Full Accreditation of Human Research Protection Program is Cause for Celebration
An unexpected summer downpour may have driven the festivities indoors, but nothing could dampen spirits last week when researchers and administrators gathered to celebrate the good news that the University of Miami’s Human Research Protection Program (HRPP) had been awarded full accreditation by the Association for the Accreditation of Human Research Protection Programs.
The Institutional Review Boards, supported by the Human Subject Research Office, are the backbone on which UM’s HRPP is built, but accreditation acknowledges the critical contributions and collective excellence of the entire HRPP team. That includes principal investigators and their study teams, Research Compliance and Quality Assurance, Clinical Research Operations and Research Support, Research Information Technology, Disclosure and Conflict Management, and the Office of Research Administration.

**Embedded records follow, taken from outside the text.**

import Summits.QuantumFields.BalabanUV.Beta.D1BFx.GradedBubbleTerms

/-!
# `BalabanUV.Beta.D1BFx.ScaleLegByParts` — road «BF-x» for binder row D1, «A3.c ∕ L-X TAILS» part (C3): SUMMATION BY PARTS in the relative
# position `w` for weighted elementary terms (`tsum` over `ℤ⁴`): a (0,k)-term is a (1,k−1)-term under the shifted weight plus a (0,k−1)-term
# under the weight's difference; symmetrically for (k,0)

HONEST DEPENDENCY (page 1, mandatory): continuum YM on T⁴ ⇐ BetaPertH ∧ nine spine estimates (0/9 proved); BetaPertH ⇐ (D1) ∧ (D4) ∧
CAP+tail; G-an2-4 gates asym, D1 and NE2/3/4.  HONEST FRAMING (cell contract, verbatim): «discharging `BetaPertH` makes Bałaban's UV
stability UNCONDITIONAL — a real constructive-QFT result; it is NOT the continuum limit and NOT the Clay problem.»  THIS MODULE DISCHARGES
NOTHING of the wall: [folklore] `tsum` re-indexing (`Equiv.subRight`) and regrouping (`Summable.tsum_add∕tsum_sub`) over part (A) `GradedBubbleTerms`
(`ETerm.eval`, `fdiffF_iterD`).  Every identity is CONDITIONAL on the summability of its four pieces (supplied at fixed `n` by part (C2)).  Nothing about
Bałaban's kernels is asserted; no `def`, no `Prop` minted, nothing cited, 0 sorry.  0 wall binders; NOT the L-X row, NOT A3.c, NOT (K), NOT D1, NOT `BetaPertH`,
NOT continuum, NOT Clay.

ABSOLUTE RULE (cell charter, verbatim): «No internally-minted statement may enter as a cited fact. Every hypothesis is either kernel-proved in
this package or a verbatim quotation of a PUBLISHED theorem with page reference. The manuscript(s) under audit are NOT citable for their own
disputed steps — they are the thing under adjudication; programme-internal (2001/route/tribunal) claims are never citable.»

WHY (owner d1-p2-g9 RULING ρ-g9-32 accepting N-d1leaf03g12-1 (β′)): the (0,k)∕(k,0) located-pair terms of the L-X words (all differences on ONE leg) are
not n-uniformly summable from the END's rows; one summation by parts moves a difference to the other leg (weight shifted) at the price of a term with the
weight DIFFERENCED (degree lowered by one) — both admissible for part (C2).
`Σ'_w Q(w)·c·H₁(x−w)·[H₂(w+y+a) − H₂(w+y)] = Σ'_w Q(w−a)·c·[H₁(x+a−w) − H₁(x−w)]·H₂(w+y) + Σ'_w [Q(w−a) − Q(w)]·c·H₁(x−w)·H₂(w+y)`.
* [folklore] `iterD_nil∕singleton∕cons_const_apply`, **`tsum_byParts`** (abstract), **`tsum_weight_eval_nil_cons`** (`⟨c,x,y,[],a::as⟩ =
  ⟨c,x,y,[a],as⟩` under `Q(·−a)` `+` `⟨c,x,y,[],as⟩` under `Q(·−a) − Q`), **`tsum_weight_eval_cons_nil`** (`⟨c,x,y,a::as,[]⟩ = ⟨c,x,y,as,[a]⟩` under
  `Q(·+a)` `−` `⟨c,x,y,as,[]⟩` under `Q − Q(·+a)`).
Unit `b2b-balaban-beta-d1-formalise-leaf-03` (gen 12), D1 formalisation swarm; `LEAVES-BFx.md` row «A3.c ∕ L-X TAILS» part (C3).
-/

noncomputable section

namespace Summit.QuantumFields.BalabanUV.Beta.D1BFx.ScaleLegByParts

open Literature.MathematicalPhysics.QuantumFieldTheory.Balaban1983to89.Beta
open DyadicShell (Pt)
open GradedBubbles (Fam fdiffF iterD)
open GradedBubbleTerms (ETerm fdiffF_iterD)

/-! ## §1 Summation by parts in the relative position -/

section ByParts

variable {Q H₁ H₂ : Pt → ℝ} {c : ℝ} (x y a : Pt)

/-- [folklore] **SUMMATION BY PARTS (abstract, `tsum` over `ℤ⁴`)**: if the four pieces are summable,
`Σ'_w Q(w)·c·H₁(x−w)·[H₂(w+y+a) − H₂(w+y)] = Σ'_w Q(w−a)·c·[H₁(x−w+a) − H₁(x−w)]·H₂(w+y) + Σ'_w [Q(w−a) − Q(w)]·c·H₁(x−w)·H₂(w+y)`
(re-index the first sum by `w ↦ w − a`, then regroup). -/
theorem tsum_byParts
    (hS1 : Summable fun w : Pt => Q w * (c * (H₁ (x - w) * H₂ (w + (y + a)))))
    (hS2 : Summable fun w : Pt => Q w * (c * (H₁ (x - w) * H₂ (w + y))))
    (hS3 : Summable fun w : Pt => Q (w - a) * (c * ((H₁ (x + a - w) - H₁ (x - w)) * H₂ (w + y))))
    (hS4 : Summable fun w : Pt => (Q (w - a) - Q w) * (c * (H₁ (x - w) * H₂ (w + y)))) :
    ∑' w : Pt, Q w * (c * (H₁ (x - w) * (H₂ (w + (y + a)) - H₂ (w + y)))) =
      (∑' w : Pt, Q (w - a) * (c * ((H₁ (x + a - w) - H₁ (x - w)) * H₂ (w + y))))
        + ∑' w : Pt, (Q (w - a) - Q w) * (c * (H₁ (x - w) * H₂ (w + y))) := by
  -- the first piece re-indexed: `w ↦ w − a`
  have hre : ∑' w : Pt, Q w * (c * (H₁ (x - w) * H₂ (w + (y + a)))) = ∑' w : Pt, Q (w - a) * (c * (H₁ (x + a - w) * H₂ (w + y))) := by
    rw [← (Equiv.subRight a).tsum_eq (fun w : Pt => Q w * (c * (H₁ (x - w) * H₂ (w + (y + a)))))]
    refine tsum_congr fun w => ?_
    simp only [Equiv.subRight_apply]
    rw [show x - (w - a) = x + a - w by abel, show w - a + (y + a) = w + y by abel]
  have hS1' : Summable fun w : Pt => Q (w - a) * (c * (H₁ (x + a - w) * H₂ (w + y))) := by
    have h := (Equiv.subRight a).summable_iff.mpr hS1
    refine h.congr fun w => ?_
    simp only [Function.comp_apply, Equiv.subRight_apply]
    rw [show x - (w - a) = x + a - w by abel, show w - a + (y + a) = w + y by abel]
  have lhs : ∑' w : Pt, Q w * (c * (H₁ (x - w) * (H₂ (w + (y + a)) - H₂ (w + y)))) =
      (∑' w : Pt, Q w * (c * (H₁ (x - w) * H₂ (w + (y + a))))) - ∑' w : Pt, Q w * (c * (H₁ (x - w) * H₂ (w + y))) := by
    rw [← hS1.tsum_sub hS2]
    exact tsum_congr fun w => by ring
  have rhs : (∑' w : Pt, Q (w - a) * (c * ((H₁ (x + a - w) - H₁ (x - w)) * H₂ (w + y))))
        + ∑' w : Pt, (Q (w - a) - Q w) * (c * (H₁ (x - w) * H₂ (w + y))) =
      (∑' w : Pt, Q (w - a) * (c * (H₁ (x + a - w) * H₂ (w + y)))) - ∑' w : Pt, Q w * (c * (H₁ (x - w) * H₂ (w + y))) := by
    rw [← hS3.tsum_add hS4, ← hS1'.tsum_sub hS2]
    exact tsum_congr fun w => by ring
  rw [lhs, rhs, hre]

end ByParts

section ByPartsTerms

variable (g : Pt → ℝ)

/-- [folklore] The value of a no-step family. -/
theorem iterD_nil_const_apply (u : Pt) : iterD [] (fun (_ : ℕ) (_ : ℕ) => g) 0 0 u = g u := rfl

/-- [folklore] The value of a one-step difference family. -/
theorem iterD_singleton_const_apply (a u : Pt) :
    iterD [a] (fun (_ : ℕ) (_ : ℕ) => g) 0 0 u = g (u + a) - g u := rfl

/-- [folklore] The value of a cons-step family: a difference of the tail family. -/
theorem iterD_cons_const_apply (a : Pt) (as : List Pt) (u : Pt) :
    iterD (a :: as) (fun (_ : ℕ) (_ : ℕ) => g) 0 0 u = iterD as (fun (_ : ℕ) (_ : ℕ) => g) 0 0 (u + a) - iterD as (fun (_ : ℕ) (_ : ℕ) => g) 0 0 u := by
  rw [← fdiffF_iterD]; rfl

variable {g}

/-- [folklore] **BY PARTS FOR A (0, k)-TERM** `t = ⟨c, x, y, [], a :: as⟩`: with the weight moved, it is the (1, k−1)-term `⟨c, x, y, [a], as⟩` under
`Q(· − a)` plus the (0, k−1)-term `⟨c, x, y, [], as⟩` under `Q(· − a) − Q` — given summability of the four pieces. -/
theorem tsum_weight_eval_nil_cons {Q : Pt → ℝ} {c : ℝ} {x y a : Pt} {as : List Pt}
    (hS1 : Summable fun w : Pt => Q w * (ETerm.eval (fun _ _ => g) (fun _ _ => g) ⟨c, x, y + a, [], as⟩ 0 0 w))
    (hS2 : Summable fun w : Pt => Q w * (ETerm.eval (fun _ _ => g) (fun _ _ => g) ⟨c, x, y, [], as⟩ 0 0 w))
    (hS3 : Summable fun w : Pt => Q (w - a) * (ETerm.eval (fun _ _ => g) (fun _ _ => g) ⟨c, x, y, [a], as⟩ 0 0 w))
    (hS4 : Summable fun w : Pt => (Q (w - a) - Q w) * (ETerm.eval (fun _ _ => g) (fun _ _ => g) ⟨c, x, y, [], as⟩ 0 0 w)) :
    ∑' w : Pt, Q w * (ETerm.eval (fun _ _ => g) (fun _ _ => g) ⟨c, x, y, [], a :: as⟩ 0 0 w) =
      (∑' w : Pt, Q (w - a) * (ETerm.eval (fun _ _ => g) (fun _ _ => g) ⟨c, x, y, [a], as⟩ 0 0 w))
        + ∑' w : Pt, (Q (w - a) - Q w) * (ETerm.eval (fun _ _ => g) (fun _ _ => g) ⟨c, x, y, [], as⟩ 0 0 w) := by
  have h := tsum_byParts (Q := Q) (H₁ := g) (H₂ := fun u => iterD as (fun (_ : ℕ) (_ : ℕ) => g) 0 0 u) (c := c) x y a
    (by refine hS1.congr fun w => ?_; simp only [ETerm.eval, iterD_nil_const_apply])
    (by refine hS2.congr fun w => ?_; simp only [ETerm.eval, iterD_nil_const_apply])
    (by refine hS3.congr fun w => ?_; simp only [ETerm.eval, iterD_singleton_const_apply]; rw [show x - w + a = x + a - w by abel])
    (by refine hS4.congr fun w => ?_; simp only [ETerm.eval, iterD_nil_const_apply])
  have e0 : ∀ w : Pt, Q w * (ETerm.eval (fun _ _ => g) (fun _ _ => g) ⟨c, x, y, [], a :: as⟩ 0 0 w) =
      Q w * (c * (g (x - w) * (iterD as (fun (_ : ℕ) (_ : ℕ) => g) 0 0 (w + (y + a)) - iterD as (fun (_ : ℕ) (_ : ℕ) => g) 0 0 (w + y)))) := by
    intro w
    simp only [ETerm.eval, iterD_nil_const_apply, iterD_cons_const_apply]
    rw [show w + y + a = w + (y + a) by abel]
  have e1 : ∀ w : Pt, Q (w - a) * (ETerm.eval (fun _ _ => g) (fun _ _ => g) ⟨c, x, y, [a], as⟩ 0 0 w) =
      Q (w - a) * (c * ((g (x + a - w) - g (x - w)) * iterD as (fun (_ : ℕ) (_ : ℕ) => g) 0 0 (w + y))) := by
    intro w
    simp only [ETerm.eval, iterD_singleton_const_apply]
    rw [show x - w + a = x + a - w by abel]
  have e2 : ∀ w : Pt, (Q (w - a) - Q w) * (ETerm.eval (fun _ _ => g) (fun _ _ => g) ⟨c, x, y, [], as⟩ 0 0 w) =
      (Q (w - a) - Q w) * (c * (g (x - w) * iterD as (fun (_ : ℕ) (_ : ℕ) => g) 0 0 (w + y))) := by
    intro w; simp only [ETerm.eval, iterD_nil_const_apply]
  simp only [e0, e1, e2]
  exact h

/-- [folklore] **BY PARTS FOR A (k, 0)-TERM** `t = ⟨c, x, y, a :: as, []⟩`: it is the (k−1, 1)-term `⟨c, x, y, as, [a]⟩` under `Q(· + a)` MINUS the
(k−1, 0)-term `⟨c, x, y, as, []⟩` under `Q − Q(· + a)` — given summability of the four pieces. -/
theorem tsum_weight_eval_cons_nil {Q : Pt → ℝ} {c : ℝ} {x y a : Pt} {as : List Pt}
    (hS1 : Summable fun w : Pt => Q (w + a) * (ETerm.eval (fun _ _ => g) (fun _ _ => g) ⟨c, x, y + a, as, []⟩ 0 0 w))
    (hS2 : Summable fun w : Pt => Q (w + a) * (ETerm.eval (fun _ _ => g) (fun _ _ => g) ⟨c, x, y, as, []⟩ 0 0 w))
    (hS3 : Summable fun w : Pt => Q w * (ETerm.eval (fun _ _ => g) (fun _ _ => g) ⟨c, x, y, a :: as, []⟩ 0 0 w))
    (hS4 : Summable fun w : Pt => (Q w - Q (w + a)) * (ETerm.eval (fun _ _ => g) (fun _ _ => g) ⟨c, x, y, as, []⟩ 0 0 w)) :
    ∑' w : Pt, Q w * (ETerm.eval (fun _ _ => g) (fun _ _ => g) ⟨c, x, y, a :: as, []⟩ 0 0 w) =
      (∑' w : Pt, Q (w + a) * (ETerm.eval (fun _ _ => g) (fun _ _ => g) ⟨c, x, y, as, [a]⟩ 0 0 w))
        - ∑' w : Pt, (Q w - Q (w + a)) * (ETerm.eval (fun _ _ => g) (fun _ _ => g) ⟨c, x, y, as, []⟩ 0 0 w) := by
  -- the abstract identity with `Q' := Q(· + a)`, `H₁ := ∂^{as}g`, `H₂ := g`
  set H : Pt → ℝ := fun u => iterD as (fun (_ : ℕ) (_ : ℕ) => g) 0 0 u with hH
  have hQ : ∀ w : Pt, Q (w + a - a) = Q w := fun w => by rw [add_sub_cancel_right]
  have h := tsum_byParts (Q := fun w => Q (w + a)) (H₁ := H) (H₂ := g) (c := c) x y a
    (by refine hS1.congr fun w => ?_; simp only [ETerm.eval, iterD_nil_const_apply, hH])
    (by refine hS2.congr fun w => ?_; simp only [ETerm.eval, iterD_nil_const_apply, hH])
    (by
      refine hS3.congr fun w => ?_
      simp only [ETerm.eval, iterD_nil_const_apply, hH, iterD_cons_const_apply, sub_add_cancel]
      rw [show x - w + a = x + a - w by abel])
    (by
      refine hS4.congr fun w => ?_
      simp only [ETerm.eval, iterD_nil_const_apply, hH, sub_add_cancel])
  simp only [sub_add_cancel] at h
  -- read the identity: its LHS is the `(as, [a])`-piece, its RHS's first sum is the `(a :: as, [])`-term
  have e1 : ∀ w : Pt, Q (w + a) * (ETerm.eval (fun _ _ => g) (fun _ _ => g) ⟨c, x, y, as, [a]⟩ 0 0 w) =
      Q (w + a) * (c * (H (x - w) * (g (w + (y + a)) - g (w + y)))) := by
    intro w
    simp only [ETerm.eval, hH, iterD_singleton_const_apply]
    rw [show w + y + a = w + (y + a) by abel]
  have e3 : ∀ w : Pt, Q w * (ETerm.eval (fun _ _ => g) (fun _ _ => g) ⟨c, x, y, a :: as, []⟩ 0 0 w) =
      Q w * (c * ((H (x + a - w) - H (x - w)) * g (w + y))) := by
    intro w
    simp only [ETerm.eval, hH, iterD_nil_const_apply, iterD_cons_const_apply]
    rw [show x - w + a = x + a - w by abel]
  have e4 : ∀ w : Pt, (Q w - Q (w + a)) * (ETerm.eval (fun _ _ => g) (fun _ _ => g) ⟨c, x, y, as, []⟩ 0 0 w) =
      (Q w - Q (w + a)) * (c * (H (x - w) * g (w + y))) := by
    intro w; simp only [ETerm.eval, iterD_nil_const_apply, hH]
  simp only [e1, e3, e4]
  rw [h]
  ring

end ByPartsTerms

end Summit.QuantumFields.BalabanUV.Beta.D1BFx.ScaleLegByParts

end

“It is your dedication, your talent, your commitment that continues to strengthen our research programs and protect human subjects,” said Thomas J. LeBlanc, Ph.D., Executive Vice President and Provost of the University of Miami, who opened the remarks portion of the celebration. “This is something that we can all be proud of — another major milestone as we move forward together.”
“The University of Miami is ranked among the nation’s top research institutions,” said Pascal J. Goldschmidt, M.D., Senior Vice President for Medical Affairs and Dean of the Miller School of Medicine and CEO of UHealth. “Becoming accredited by the Association for the Accreditation of Human Research Protection Programs is very much aligned with the spirit of building a better ‘U.’ Provost LeBlanc and I, along with the leadership of the Cultural Transformation Team, recognize that it is through all of our combined efforts that we can continue to build on the solid foundation of our research enterprise and the world-renowned care we offer at UHealth.”
Goldschmidt pointed into the audience to credit Dushyantha T. Jayaweera, M.D., professor of medicine and Associate Vice Provost for Human Subject Research, who directs the Miller School of Medicine’s Human Subject Research Office, with instilling the mix of professionalism and compassion that characterize the entire research enterprise. He noted that Jayaweera had been recruited to UM in 1992 because of his interest in HIV/AIDS, and thanked Margaret A. Fischl, M.D., professor of medicine and Director of the AIDS Clinical Research Unit, for recruiting him.
John L. Bixby, Ph.D., professor of pharmacology and neurological surgery and Vice Provost for Research, was next at the podium.
“The AAHRPP site visitors explicitly pointed out how important the support from our top senior leadership was,” he said, “and that the level of support they found here was not typical of what they see elsewhere. They also acknowledged the critical contributions and the collective excellence of all of the research and administrative groups. Nonetheless, with the accreditation comes the responsibility for superior science and continuous improvement.”
Jayaweera was clearly feeling up to the challenge, speaking enthusiastically from the microphone and during the informal conversation that followed. He acknowledged the team effort required in building and maintaining a top-quality research compliance enterprise, but he saved special praise for Kenia Viamonte, M.A., Senior Manager for Compliance/IRB Affairs, and Jeanette Mestepey, M.A., Senior Finance Manager, who assembled the two parts of the lengthy application. He also offered thanks to all of the University of Miami leadership, Omaida Velazquez, M.D., the newly named Chair of the Department of Surgery who has provided strong support in her role as Executive Dean for Research, Research Education and Innovative Medicine, and the partners in the Human Research Protection Program.
“Now we have to keep going,” he said. “We are already collecting data for resubmission because you need to be regularly reaccredited. Still, all the hard work has paid off. When the NIH and Big Pharma want to do studies, they want us to be the Institutional Review Board of record. You know you have achieved a reputation for quality human subject protection when the other institutions are calling you to be the IRB of record.”